■ EXERCISE DESCRIPTION:
Copy each line containing "congrArg" from the listing below.

■ SOURCE DATA:
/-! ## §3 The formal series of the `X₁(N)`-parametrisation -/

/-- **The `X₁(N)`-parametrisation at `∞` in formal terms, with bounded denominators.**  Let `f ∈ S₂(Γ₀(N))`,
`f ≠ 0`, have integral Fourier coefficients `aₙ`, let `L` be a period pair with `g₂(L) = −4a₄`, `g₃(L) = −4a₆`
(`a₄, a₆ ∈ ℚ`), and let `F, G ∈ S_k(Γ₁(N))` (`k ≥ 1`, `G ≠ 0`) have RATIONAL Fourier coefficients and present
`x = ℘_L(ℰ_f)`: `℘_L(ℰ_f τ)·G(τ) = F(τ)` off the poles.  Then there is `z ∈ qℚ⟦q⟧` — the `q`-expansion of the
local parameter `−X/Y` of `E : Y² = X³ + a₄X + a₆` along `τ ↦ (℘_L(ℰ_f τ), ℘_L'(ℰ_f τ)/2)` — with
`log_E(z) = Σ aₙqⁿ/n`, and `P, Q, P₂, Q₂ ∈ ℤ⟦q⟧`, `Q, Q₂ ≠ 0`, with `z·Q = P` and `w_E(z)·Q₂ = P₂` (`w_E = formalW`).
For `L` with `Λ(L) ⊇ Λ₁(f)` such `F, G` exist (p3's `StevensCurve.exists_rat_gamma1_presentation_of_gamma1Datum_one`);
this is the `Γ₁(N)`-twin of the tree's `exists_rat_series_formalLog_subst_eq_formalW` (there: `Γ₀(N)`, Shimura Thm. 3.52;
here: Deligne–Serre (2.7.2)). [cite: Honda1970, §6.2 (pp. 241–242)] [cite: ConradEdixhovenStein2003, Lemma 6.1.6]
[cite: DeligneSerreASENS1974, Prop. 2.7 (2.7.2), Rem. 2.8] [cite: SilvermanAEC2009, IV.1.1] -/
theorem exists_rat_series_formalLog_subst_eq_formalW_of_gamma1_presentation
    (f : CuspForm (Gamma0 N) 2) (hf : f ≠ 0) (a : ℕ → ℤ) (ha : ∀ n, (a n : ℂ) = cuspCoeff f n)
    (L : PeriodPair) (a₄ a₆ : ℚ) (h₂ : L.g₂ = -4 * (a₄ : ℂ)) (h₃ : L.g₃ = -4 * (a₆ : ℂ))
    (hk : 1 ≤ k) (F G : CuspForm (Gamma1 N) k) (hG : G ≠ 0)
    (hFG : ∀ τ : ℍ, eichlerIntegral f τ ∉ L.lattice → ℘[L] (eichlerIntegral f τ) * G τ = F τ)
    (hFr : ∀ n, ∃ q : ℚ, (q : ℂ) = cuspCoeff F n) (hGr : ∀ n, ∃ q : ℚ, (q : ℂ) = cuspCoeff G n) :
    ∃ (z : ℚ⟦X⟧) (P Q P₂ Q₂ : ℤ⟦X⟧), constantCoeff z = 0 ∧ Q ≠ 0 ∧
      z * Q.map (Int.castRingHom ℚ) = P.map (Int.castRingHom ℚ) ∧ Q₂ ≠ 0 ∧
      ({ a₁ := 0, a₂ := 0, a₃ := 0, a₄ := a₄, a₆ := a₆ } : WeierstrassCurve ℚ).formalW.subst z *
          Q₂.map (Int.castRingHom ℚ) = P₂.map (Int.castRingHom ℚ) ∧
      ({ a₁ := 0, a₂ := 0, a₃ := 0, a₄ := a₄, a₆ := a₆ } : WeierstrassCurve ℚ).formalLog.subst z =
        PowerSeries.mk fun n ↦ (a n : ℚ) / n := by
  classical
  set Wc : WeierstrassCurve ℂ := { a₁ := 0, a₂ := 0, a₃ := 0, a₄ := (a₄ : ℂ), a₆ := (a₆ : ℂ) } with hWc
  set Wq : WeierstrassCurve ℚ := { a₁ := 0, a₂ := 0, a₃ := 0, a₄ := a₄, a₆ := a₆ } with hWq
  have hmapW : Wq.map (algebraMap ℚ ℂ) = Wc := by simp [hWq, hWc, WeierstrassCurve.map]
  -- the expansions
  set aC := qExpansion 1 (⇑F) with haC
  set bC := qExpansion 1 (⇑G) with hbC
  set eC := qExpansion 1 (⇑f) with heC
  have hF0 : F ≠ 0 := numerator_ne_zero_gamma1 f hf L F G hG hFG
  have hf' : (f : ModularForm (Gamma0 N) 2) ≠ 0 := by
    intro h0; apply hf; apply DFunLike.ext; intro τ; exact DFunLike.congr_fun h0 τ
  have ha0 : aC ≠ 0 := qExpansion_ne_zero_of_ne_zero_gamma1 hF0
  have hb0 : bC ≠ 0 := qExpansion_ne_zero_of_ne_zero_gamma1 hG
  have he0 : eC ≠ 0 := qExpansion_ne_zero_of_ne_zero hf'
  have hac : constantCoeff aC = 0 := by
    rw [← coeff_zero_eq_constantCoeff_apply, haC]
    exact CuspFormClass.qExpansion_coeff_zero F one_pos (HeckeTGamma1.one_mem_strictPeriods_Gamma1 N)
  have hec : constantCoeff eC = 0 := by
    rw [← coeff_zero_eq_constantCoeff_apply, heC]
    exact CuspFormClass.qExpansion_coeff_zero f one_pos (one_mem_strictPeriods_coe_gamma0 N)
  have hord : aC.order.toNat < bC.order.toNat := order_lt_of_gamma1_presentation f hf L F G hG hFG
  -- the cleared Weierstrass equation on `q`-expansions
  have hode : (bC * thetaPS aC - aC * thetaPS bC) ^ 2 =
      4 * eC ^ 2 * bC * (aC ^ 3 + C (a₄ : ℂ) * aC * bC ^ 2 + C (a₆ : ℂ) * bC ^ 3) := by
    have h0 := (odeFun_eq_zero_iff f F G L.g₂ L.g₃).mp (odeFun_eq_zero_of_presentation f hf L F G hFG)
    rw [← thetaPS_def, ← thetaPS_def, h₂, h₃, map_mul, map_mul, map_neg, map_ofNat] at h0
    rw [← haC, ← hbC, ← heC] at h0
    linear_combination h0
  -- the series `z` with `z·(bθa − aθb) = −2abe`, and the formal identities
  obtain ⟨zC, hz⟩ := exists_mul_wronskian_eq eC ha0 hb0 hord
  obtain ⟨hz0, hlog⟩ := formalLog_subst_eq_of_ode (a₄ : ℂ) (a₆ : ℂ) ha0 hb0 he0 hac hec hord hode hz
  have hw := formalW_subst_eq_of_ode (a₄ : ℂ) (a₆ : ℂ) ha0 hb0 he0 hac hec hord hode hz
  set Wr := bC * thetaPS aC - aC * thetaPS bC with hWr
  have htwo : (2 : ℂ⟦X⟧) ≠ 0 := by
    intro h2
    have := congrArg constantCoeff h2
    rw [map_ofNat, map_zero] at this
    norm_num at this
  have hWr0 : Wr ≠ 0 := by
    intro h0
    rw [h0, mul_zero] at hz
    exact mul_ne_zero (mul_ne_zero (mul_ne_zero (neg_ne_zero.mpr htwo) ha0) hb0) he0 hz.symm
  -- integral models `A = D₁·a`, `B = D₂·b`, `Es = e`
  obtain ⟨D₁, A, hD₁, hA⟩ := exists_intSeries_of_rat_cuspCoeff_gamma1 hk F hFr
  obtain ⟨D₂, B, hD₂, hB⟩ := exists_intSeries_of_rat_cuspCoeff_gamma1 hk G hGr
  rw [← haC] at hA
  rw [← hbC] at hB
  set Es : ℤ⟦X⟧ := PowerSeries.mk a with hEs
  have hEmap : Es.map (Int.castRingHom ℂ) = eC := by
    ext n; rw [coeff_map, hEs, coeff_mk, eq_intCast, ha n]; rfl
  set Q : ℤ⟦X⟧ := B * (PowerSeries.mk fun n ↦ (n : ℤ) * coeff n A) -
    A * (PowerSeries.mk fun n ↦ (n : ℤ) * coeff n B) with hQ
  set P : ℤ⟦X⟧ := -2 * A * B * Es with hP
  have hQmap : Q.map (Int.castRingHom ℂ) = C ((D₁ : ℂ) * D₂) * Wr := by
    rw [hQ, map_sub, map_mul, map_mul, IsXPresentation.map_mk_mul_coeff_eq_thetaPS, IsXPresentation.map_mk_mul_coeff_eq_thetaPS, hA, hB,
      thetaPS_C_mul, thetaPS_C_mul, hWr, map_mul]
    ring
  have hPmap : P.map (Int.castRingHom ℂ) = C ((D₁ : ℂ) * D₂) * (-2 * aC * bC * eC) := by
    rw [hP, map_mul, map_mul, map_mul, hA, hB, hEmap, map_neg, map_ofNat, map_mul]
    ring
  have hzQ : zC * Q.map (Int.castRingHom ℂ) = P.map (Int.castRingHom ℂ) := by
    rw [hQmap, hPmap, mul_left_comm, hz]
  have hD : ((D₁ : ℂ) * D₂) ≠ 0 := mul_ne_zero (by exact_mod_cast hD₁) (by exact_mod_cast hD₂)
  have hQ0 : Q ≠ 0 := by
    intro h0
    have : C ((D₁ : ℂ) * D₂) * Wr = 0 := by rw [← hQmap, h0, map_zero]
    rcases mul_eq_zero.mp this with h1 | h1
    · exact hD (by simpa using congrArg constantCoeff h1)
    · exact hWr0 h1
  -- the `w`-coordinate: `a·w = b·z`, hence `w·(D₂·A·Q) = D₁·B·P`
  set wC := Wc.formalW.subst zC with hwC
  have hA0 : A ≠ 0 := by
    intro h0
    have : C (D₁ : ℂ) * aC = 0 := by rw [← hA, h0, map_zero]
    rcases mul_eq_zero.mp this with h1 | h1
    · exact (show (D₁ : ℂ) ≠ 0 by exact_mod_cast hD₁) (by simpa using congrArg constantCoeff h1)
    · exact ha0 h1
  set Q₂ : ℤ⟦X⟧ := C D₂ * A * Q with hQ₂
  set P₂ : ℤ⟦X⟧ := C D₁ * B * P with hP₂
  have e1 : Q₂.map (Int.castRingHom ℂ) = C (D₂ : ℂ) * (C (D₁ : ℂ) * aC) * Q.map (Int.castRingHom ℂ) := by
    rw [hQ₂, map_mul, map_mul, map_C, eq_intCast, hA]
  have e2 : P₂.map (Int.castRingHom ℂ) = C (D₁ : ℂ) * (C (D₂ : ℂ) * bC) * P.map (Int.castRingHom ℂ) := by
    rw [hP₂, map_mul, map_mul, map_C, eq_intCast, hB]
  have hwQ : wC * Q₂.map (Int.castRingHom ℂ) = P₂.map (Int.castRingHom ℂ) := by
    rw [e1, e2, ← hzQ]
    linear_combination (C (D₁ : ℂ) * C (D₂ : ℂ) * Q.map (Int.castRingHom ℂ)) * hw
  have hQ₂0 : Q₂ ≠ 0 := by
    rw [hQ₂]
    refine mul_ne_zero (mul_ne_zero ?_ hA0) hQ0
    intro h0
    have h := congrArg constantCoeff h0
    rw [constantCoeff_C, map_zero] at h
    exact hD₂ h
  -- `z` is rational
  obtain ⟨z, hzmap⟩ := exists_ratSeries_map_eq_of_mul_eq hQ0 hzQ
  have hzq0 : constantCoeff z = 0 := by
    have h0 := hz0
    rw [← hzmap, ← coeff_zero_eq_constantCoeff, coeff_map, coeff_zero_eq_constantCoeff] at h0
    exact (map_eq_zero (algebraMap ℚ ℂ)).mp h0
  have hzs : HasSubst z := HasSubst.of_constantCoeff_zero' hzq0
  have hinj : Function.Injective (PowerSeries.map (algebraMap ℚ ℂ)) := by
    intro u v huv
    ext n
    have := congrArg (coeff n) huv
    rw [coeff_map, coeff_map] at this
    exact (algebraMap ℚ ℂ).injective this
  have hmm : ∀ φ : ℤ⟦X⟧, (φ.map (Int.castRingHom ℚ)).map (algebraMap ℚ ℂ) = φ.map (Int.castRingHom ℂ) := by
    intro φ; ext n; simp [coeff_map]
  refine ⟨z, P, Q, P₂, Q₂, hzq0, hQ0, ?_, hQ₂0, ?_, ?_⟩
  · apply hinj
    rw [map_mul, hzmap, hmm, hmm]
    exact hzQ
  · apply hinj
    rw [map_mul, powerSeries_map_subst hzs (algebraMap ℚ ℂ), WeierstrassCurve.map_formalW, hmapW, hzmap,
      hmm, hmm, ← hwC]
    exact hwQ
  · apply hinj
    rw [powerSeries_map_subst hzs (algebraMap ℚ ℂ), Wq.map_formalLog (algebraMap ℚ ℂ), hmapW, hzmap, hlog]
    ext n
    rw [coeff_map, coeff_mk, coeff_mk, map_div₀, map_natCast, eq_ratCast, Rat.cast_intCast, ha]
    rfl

■ RESULT OF THE TASK:
    have := congrArg constantCoeff h2
    · exact hD (by simpa using congrArg constantCoeff h1)
    · exact (show (D₁ : ℂ) ≠ 0 by exact_mod_cast hD₁) (by simpa using congrArg constantCoeff h1)
    have h := congrArg constantCoeff h0
    have := congrArg (coeff n) huv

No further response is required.